▶ [Records provided]:

= = = = = = =

/-
Width seat `ym-line-cbag-p1-w3` (prover-ym-line-cbag-p1-w3-g10-0; own items stmt-QuantumFields-22254 / 22893 of route `ColdBoxAllGroups`
CLOSED proved).  Glue towards the TWO-SIDED six-plane DLR transfer (node `Theorems.TreeLevelLimitWitness`): the abstract law of total
covariance as an UPPER bound, with an exceptional event, a datum-dependent ceiling and datum-dependent deviations of the conditional means.
Pure probability; RECORD-type material downstream; the Yang–Mills mass gap is NOT proved by anything here.
-/
import Summits.QuantumFields.YangMills.Theorems.SixPlaneColdBoxTotalCovarianceDatumFloor

/-!
# LINE 3 `SixPlaneColdBox`, glue: the law of total covariance as an UPPER bound (exceptional event, datum ceiling, mean deviations)

The landed one-sided DLR transfers (`BulkAllGroups`, `DensityTransferG`) bound a torus covariance `∫q − ∫h·∫k` (`h = E_ω X`, `k = E_ω Y`,
`q = E_ω(XY)` the conditional expectations given the boundary datum `ω`) from BELOW by `E_ω[Cov_ω] ≥ θ − Φ(ω)` off a rare bad event and
`Cov(h, k) ≥ −¼∫(k − h)²` (`total_covariance_lower_bound_sub_datumFloor`).  The UPPER bound needs the other half of the law of total covariance:
`Cov(h, k)` is small when the conditional means do not move much with the datum.  This file records the abstract step:

* `integral_mul_sub_sub_eq` — `∫hk − ∫h·∫k = ∫(h − a)(k − b) − (∫h − a)(∫k − b)` for any constants `a, b` (probability measure);
* **`total_covariance_upper_bound_dev`** — on a probability space, `h, k, q` measurable with `|h|, |k| ≤ K₀`, `|q| ≤ K₀²`, `|a|, |b| ≤ K₀`,
  `E` of mass `≤ p`, `Φ, Ψ, Ψ' ≥ 0` integrable, `σ ≥ 0`; if off `E` the conditional covariance is `q − hk ≤ θ + Φ`, the conditional means deviate
  from the constants by `|h − a| ≤ Ψ ≤ σ` and `|k − b| ≤ Ψ'`, then
  `∫q − ∫h·∫k ≤ θ + ∫Φ + σ·∫Ψ' + (∫Ψ + 2K₀p)(∫Ψ' + 2K₀p) + (|θ| + 6K₀²)p`.

Proof: pointwise `q − hk ≤ θ + Φ + (|θ| + 2K₀²)𝟙_E`, `|h − a||k − b| ≤ σΨ' + 4K₀²𝟙_E`, `|h − a| ≤ Ψ + 2K₀𝟙_E` (and the same for `k`), then
integrate and use `integral_mul_sub_sub_eq` (Durrett 2019 §4.1).  In the application (`X, Y` the six-plane cost sums at the centre of the cold box
and at its `⌈β^A⌉e₀`-translate) `Ψ ≍ β^{-1}·(kernel-mean excess)`, whose sup over crude-good data is `≍ β^{2θ/5−1}` (interior bound of the harmonic
background) and whose torus average is `≍ β^{−1−3θ}` (torus-mean excess), so `σ∫Ψ' ≪ β^{−2−8A}`.  No sorry; no definition; standard axioms.
-/

set_option autoImplicit false

noncomputable section

open MeasureTheory

namespace Summit.QuantumFields.YangMills.Theorems.SixPlaneColdBox

/-- **Covariance through centred variables**: `∫hk − ∫h·∫k = ∫(h − a)(k − b) − (∫h − a)(∫k − b)` for any constants `a, b` under a probability
measure (`h, k, hk` integrable). [folklore] -/
theorem integral_mul_sub_sub_eq {Ω : Type*} [MeasurableSpace Ω] {μ : Measure Ω} [IsProbabilityMeasure μ] {h k : Ω → ℝ}
    (hhi : Integrable h μ) (hki : Integrable k μ) (hhki : Integrable (fun ω => h ω * k ω) μ) (a b : ℝ) :
    (∫ ω, h ω * k ω ∂μ) - (∫ ω, h ω ∂μ) * (∫ ω, k ω ∂μ) =
      (∫ ω, (h ω - a) * (k ω - b) ∂μ) - ((∫ ω, h ω ∂μ) - a) * ((∫ ω, k ω ∂μ) - b) := by
  have e : (fun ω => (h ω - a) * (k ω - b)) = fun ω => h ω * k ω - a * k ω - b * h ω + a * b := by
    funext ω; ring
  have i1 : Integrable (fun ω => h ω * k ω - a * k ω) μ := hhki.sub (hki.const_mul a)
  have i2 : Integrable (fun ω => h ω * k ω - a * k ω - b * h ω) μ := i1.sub (hhi.const_mul b)
  rw [e, integral_add i2 (integrable_const _), integral_sub i1 (hhi.const_mul b), integral_sub hhki (hki.const_mul a),
    integral_const_mul, integral_const_mul, integral_const, smul_eq_mul, probReal_univ, one_mul]
  ring

/-- **Law of total covariance as an UPPER bound, with an exceptional event, a datum-dependent ceiling and datum-dependent mean deviations.**
On a probability space let `h, k, q` be measurable with `|h|, |k| ≤ K₀`, `|q| ≤ K₀²` (conditional expectations of `X`, `Y`, `XY` given the
boundary datum), `a, b` constants with `|a|, |b| ≤ K₀`, `E` an event of mass `≤ p`, `Φ, Ψ, Ψ' ≥ 0` integrable and `σ ≥ 0`.  If off `E` the
conditional covariance satisfies `q − hk ≤ θ + Φ` and the conditional means satisfy `|h − a| ≤ Ψ ≤ σ`, `|k − b| ≤ Ψ'`, then
`∫q − ∫h·∫k ≤ θ + ∫Φ + σ·∫Ψ' + (∫Ψ + 2K₀p)(∫Ψ' + 2K₀p) + (|θ| + 6K₀²)p`.  [folklore; Durrett 2019 §4.1] -/
theorem total_covariance_upper_bound_dev {Ω : Type*} [MeasurableSpace Ω] {μ : Measure Ω} [IsProbabilityMeasure μ]
    {E : Set Ω} (hE : MeasurableSet E) {h k q Φ Ψ Ψ' : Ω → ℝ} (hhm : Measurable h) (hkm : Measurable k) (hqm : Measurable q)
    (hΦi : Integrable Φ μ) (hΨi : Integrable Ψ μ) (hΨ'i : Integrable Ψ' μ) {K₀ θ σ p a b : ℝ}
    (hhK : ∀ ω, |h ω| ≤ K₀) (hkK : ∀ ω, |k ω| ≤ K₀) (hqK : ∀ ω, |q ω| ≤ K₀ ^ 2) (ha : |a| ≤ K₀) (hb : |b| ≤ K₀)
    (hΦ0 : ∀ ω, 0 ≤ Φ ω) (hΨ0 : ∀ ω, 0 ≤ Ψ ω) (hΨ'0 : ∀ ω, 0 ≤ Ψ' ω) (hσ0 : 0 ≤ σ)
    (hup : ∀ ω, ω ∉ E → q ω - h ω * k ω ≤ θ + Φ ω)
    (hdevh : ∀ ω, ω ∉ E → |h ω - a| ≤ Ψ ω) (hdevk : ∀ ω, ω ∉ E → |k ω - b| ≤ Ψ' ω) (hσ : ∀ ω, ω ∉ E → Ψ ω ≤ σ)
    (hμE : μ.real E ≤ p) :
    (∫ ω, q ω ∂μ) - (∫ ω, h ω ∂μ) * (∫ ω, k ω ∂μ) ≤
      θ + (∫ ω, Φ ω ∂μ) + σ * (∫ ω, Ψ' ω ∂μ) + ((∫ ω, Ψ ω ∂μ) + 2 * K₀ * p) * ((∫ ω, Ψ' ω ∂μ) + 2 * K₀ * p) +
        (|θ| + 6 * K₀ ^ 2) * p := by
  obtain ⟨ω₁⟩ := nonempty_of_isProbabilityMeasure μ
  have hK : 0 ≤ K₀ := (abs_nonneg _).trans (hhK ω₁)
  have bdd : ∀ {f : Ω → ℝ} (C : ℝ), Measurable f → (∀ ω, |f ω| ≤ C) → Integrable f μ := fun C hf hC =>
    Integrable.of_bound hf.aestronglyMeasurable C (ae_of_all _ fun ω => by simpa [Real.norm_eq_abs] using hC ω)
  have hhkb : ∀ ω, |h ω * k ω| ≤ K₀ ^ 2 := fun ω => by
    rw [abs_mul, sq]; exact mul_le_mul (hhK ω) (hkK ω) (abs_nonneg _) hK
  have hhi : Integrable h μ := bdd K₀ hhm hhK
  have hki : Integrable k μ := bdd K₀ hkm hkK
  have hqi : Integrable q μ := bdd _ hqm hqK
  have hhki : Integrable (fun ω => h ω * k ω) μ := bdd _ (hhm.mul hkm) hhkb
  have hE0 : 0 ≤ μ.real E := measureReal_nonneg
  have hp0 : 0 ≤ p := hE0.trans hμE
  have hindi : Integrable (fun ω => E.indicator (fun _ => (1 : ℝ)) ω) μ := (integrable_const 1).indicator hE
  have hind_int : ∫ ω, E.indicator (fun _ => (1 : ℝ)) ω ∂μ = μ.real E := by
    rw [integral_indicator_const _ hE]; simp
  -- the centred variables
  have hda : ∀ ω, |h ω - a| ≤ 2 * K₀ := fun ω => by
    have := abs_sub (h ω) a; linarith [hhK ω, ha]
  have hdb : ∀ ω, |k ω - b| ≤ 2 * K₀ := fun ω => by
    have := abs_sub (k ω) b; linarith [hkK ω, hb]
  have hdam : Measurable fun ω => h ω - a := hhm.sub measurable_const
  have hdbm : Measurable fun ω => k ω - b := hkm.sub measurable_const
  have hdai : Integrable (fun ω => h ω - a) μ := bdd _ hdam hda
  have hdbi : Integrable (fun ω => k ω - b) μ := bdd _ hdbm hdb
  have hprodb : ∀ ω, |(h ω - a) * (k ω - b)| ≤ (2 * K₀) * (2 * K₀) := fun ω => by
    rw [abs_mul]; exact mul_le_mul (hda ω) (hdb ω) (abs_nonneg _) (by positivity)
  have hprodi : Integrable (fun ω => (h ω - a) * (k ω - b)) μ := bdd _ (hdam.mul hdbm) hprodb
  -- Step 1: the mean of the conditional covariances
  have hstep1 : (∫ ω, q ω ∂μ) - (∫ ω, h ω * k ω ∂μ) ≤ θ + (∫ ω, Φ ω ∂μ) + (|θ| + 2 * K₀ ^ 2) * p := by
    rw [← integral_sub hqi hhki]
    have hpt : ∀ ω, q ω - h ω * k ω ≤ θ + Φ ω + (|θ| + 2 * K₀ ^ 2) * E.indicator (fun _ => (1 : ℝ)) ω := by
      intro ω
      by_cases hω : ω ∈ E
      · rw [Set.indicator_of_mem hω, mul_one]
        have h1 := hqK ω
        have h2 := hhkb ω
        have h3 := hΦ0 ω
        have h4 := neg_abs_le θ
        rw [abs_le] at h1 h2
        linarith
      · rw [Set.indicator_of_notMem hω, mul_zero, add_zero]
        exact hup ω hω
    have hθΦ : Integrable (fun ω => θ + Φ ω) μ := (integrable_const θ).add hΦi
    have hind2 : Integrable (fun ω => (|θ| + 2 * K₀ ^ 2) * E.indicator (fun _ => (1 : ℝ)) ω) μ := hindi.const_mul _
    have hRi : Integrable (fun ω => θ + Φ ω + (|θ| + 2 * K₀ ^ 2) * E.indicator (fun _ => (1 : ℝ)) ω) μ := hθΦ.add hind2
    calc ∫ ω, (q ω - h ω * k ω) ∂μ ≤ ∫ ω, (θ + Φ ω + (|θ| + 2 * K₀ ^ 2) * E.indicator (fun _ => (1 : ℝ)) ω) ∂μ :=
          integral_mono (hqi.sub hhki) hRi hpt
      _ = θ + (∫ ω, Φ ω ∂μ) + (|θ| + 2 * K₀ ^ 2) * μ.real E := by
          rw [integral_add hθΦ hind2, integral_add (integrable_const θ) hΦi,
            integral_const_mul, hind_int, integral_const, smul_eq_mul, probReal_univ, one_mul]
      _ ≤ θ + (∫ ω, Φ ω ∂μ) + (|θ| + 2 * K₀ ^ 2) * p := by
          have : 0 ≤ |θ| + 2 * K₀ ^ 2 := by positivity
          nlinarith
  -- Step 2: the centred product
  have hstep2 : ∫ ω, (h ω - a) * (k ω - b) ∂μ ≤ σ * (∫ ω, Ψ' ω ∂μ) + 4 * K₀ ^ 2 * p := by
    have hpt : ∀ ω, (h ω - a) * (k ω - b) ≤ σ * Ψ' ω + 4 * K₀ ^ 2 * E.indicator (fun _ => (1 : ℝ)) ω := by
      intro ω
      have h0 := le_abs_self ((h ω - a) * (k ω - b))
      rw [abs_mul] at h0
      by_cases hω : ω ∈ E
      · rw [Set.indicator_of_mem hω, mul_one]
        have h1 : |h ω - a| * |k ω - b| ≤ (2 * K₀) * (2 * K₀) := mul_le_mul (hda ω) (hdb ω) (abs_nonneg _) (by positivity)
        have h2 : 0 ≤ σ * Ψ' ω := mul_nonneg hσ0 (hΨ'0 ω)
        linarith
      · rw [Set.indicator_of_notMem hω, mul_zero, add_zero]
        have h1 : |h ω - a| * |k ω - b| ≤ σ * Ψ' ω :=
          mul_le_mul ((hdevh ω hω).trans (hσ ω hω)) (hdevk ω hω) (abs_nonneg _) hσ0
        linarith
    have hσΨ : Integrable (fun ω => σ * Ψ' ω) μ := hΨ'i.const_mul σ
    have hind4 : Integrable (fun ω => 4 * K₀ ^ 2 * E.indicator (fun _ => (1 : ℝ)) ω) μ := hindi.const_mul _
    have hRi : Integrable (fun ω => σ * Ψ' ω + 4 * K₀ ^ 2 * E.indicator (fun _ => (1 : ℝ)) ω) μ := hσΨ.add hind4
    calc ∫ ω, (h ω - a) * (k ω - b) ∂μ ≤ ∫ ω, (σ * Ψ' ω + 4 * K₀ ^ 2 * E.indicator (fun _ => (1 : ℝ)) ω) ∂μ :=
          integral_mono hprodi hRi hpt
      _ = σ * (∫ ω, Ψ' ω ∂μ) + 4 * K₀ ^ 2 * μ.real E := by
          rw [integral_add hσΨ hind4, integral_const_mul, integral_const_mul, hind_int]
      _ ≤ σ * (∫ ω, Ψ' ω ∂μ) + 4 * K₀ ^ 2 * p := by nlinarith [sq_nonneg K₀]
  -- Step 3: the means of the centred variables
  have hmean : ∀ {f Χ : Ω → ℝ} {c : ℝ}, Integrable f μ → Integrable Χ μ → (∀ ω, 0 ≤ Χ ω) → (∀ ω, |f ω - c| ≤ 2 * K₀) →
      (∀ ω, ω ∉ E → |f ω - c| ≤ Χ ω) → |(∫ ω, f ω ∂μ) - c| ≤ (∫ ω, Χ ω ∂μ) + 2 * K₀ * p := by
    intro f Χ c hfi hΧi hΧ0 hfc hdev
    have e : (∫ ω, f ω ∂μ) - c = ∫ ω, (f ω - c) ∂μ := by
      rw [integral_sub hfi (integrable_const c), integral_const, smul_eq_mul, probReal_univ, one_mul]
    rw [e]
    have hpt : ∀ ω, ‖f ω - c‖ ≤ Χ ω + 2 * K₀ * E.indicator (fun _ => (1 : ℝ)) ω := by
      intro ω
      rw [Real.norm_eq_abs]
      by_cases hω : ω ∈ E
      · rw [Set.indicator_of_mem hω, mul_one]
        linarith [hfc ω, hΧ0 ω]
      · rw [Set.indicator_of_notMem hω, mul_zero, add_zero]
        exact hdev ω hω
    have hind1 : Integrable (fun ω => 2 * K₀ * E.indicator (fun _ => (1 : ℝ)) ω) μ := hindi.const_mul _
    have hRi : Integrable (fun ω => Χ ω + 2 * K₀ * E.indicator (fun _ => (1 : ℝ)) ω) μ := hΧi.add hind1
    have hfci : Integrable (fun ω => f ω - c) μ := hfi.sub (integrable_const c)
    calc |∫ ω, (f ω - c) ∂μ| = ‖∫ ω, (f ω - c) ∂μ‖ := (Real.norm_eq_abs _).symm
      _ ≤ ∫ ω, ‖f ω - c‖ ∂μ := norm_integral_le_integral_norm _
      _ ≤ ∫ ω, (Χ ω + 2 * K₀ * E.indicator (fun _ => (1 : ℝ)) ω) ∂μ :=
          integral_mono hfci.norm hRi hpt
      _ = (∫ ω, Χ ω ∂μ) + 2 * K₀ * μ.real E := by
          rw [integral_add hΧi hind1, integral_const_mul, hind_int]
      _ ≤ (∫ ω, Χ ω ∂μ) + 2 * K₀ * p := by nlinarith
  have hmh : |(∫ ω, h ω ∂μ) - a| ≤ (∫ ω, Ψ ω ∂μ) + 2 * K₀ * p := hmean hhi hΨi hΨ0 hda hdevh
  have hmk : |(∫ ω, k ω ∂μ) - b| ≤ (∫ ω, Ψ' ω ∂μ) + 2 * K₀ * p := hmean hki hΨ'i hΨ'0 hdb hdevk
  have hΨint0 : 0 ≤ ∫ ω, Ψ ω ∂μ := integral_nonneg hΨ0
  have hΨ'int0 : 0 ≤ ∫ ω, Ψ' ω ∂μ := integral_nonneg hΨ'0
  -- Step 4: the covariance of the conditional means
  have hstep4 : (∫ ω, h ω * k ω ∂μ) - (∫ ω, h ω ∂μ) * (∫ ω, k ω ∂μ) ≤
      σ * (∫ ω, Ψ' ω ∂μ) + 4 * K₀ ^ 2 * p + ((∫ ω, Ψ ω ∂μ) + 2 * K₀ * p) * ((∫ ω, Ψ' ω ∂μ) + 2 * K₀ * p) := by
    rw [integral_mul_sub_sub_eq hhi hki hhki a b]
    have hprod : |((∫ ω, h ω ∂μ) - a) * ((∫ ω, k ω ∂μ) - b)| ≤
        ((∫ ω, Ψ ω ∂μ) + 2 * K₀ * p) * ((∫ ω, Ψ' ω ∂μ) + 2 * K₀ * p) := by
      rw [abs_mul]
      exact mul_le_mul hmh hmk (abs_nonneg _) (by positivity)
    have h2 := neg_abs_le (((∫ ω, h ω ∂μ) - a) * ((∫ ω, k ω ∂μ) - b))
    linarith [hstep2]
  -- assemble
  have e : (∫ ω, q ω ∂μ) - (∫ ω, h ω ∂μ) * (∫ ω, k ω ∂μ) =
      ((∫ ω, q ω ∂μ) - (∫ ω, h ω * k ω ∂μ)) + ((∫ ω, h ω * k ω ∂μ) - (∫ ω, h ω ∂μ) * (∫ ω, k ω ∂μ)) := by ring
  rw [e]
  linarith [hstep1, hstep4]

end Summit.QuantumFields.YangMills.Theorems.SixPlaneColdBox

end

= = = = = = =

I need every line of the data that has the word "ring"; please list them.

    funext ω; ring
  ring
      ((∫ ω, q ω ∂μ) - (∫ ω, h ω * k ω ∂μ)) + ((∫ ω, h ω * k ω ∂μ) - (∫ ω, h ω ∂μ) * (∫ ω, k ω ∂μ)) := by ring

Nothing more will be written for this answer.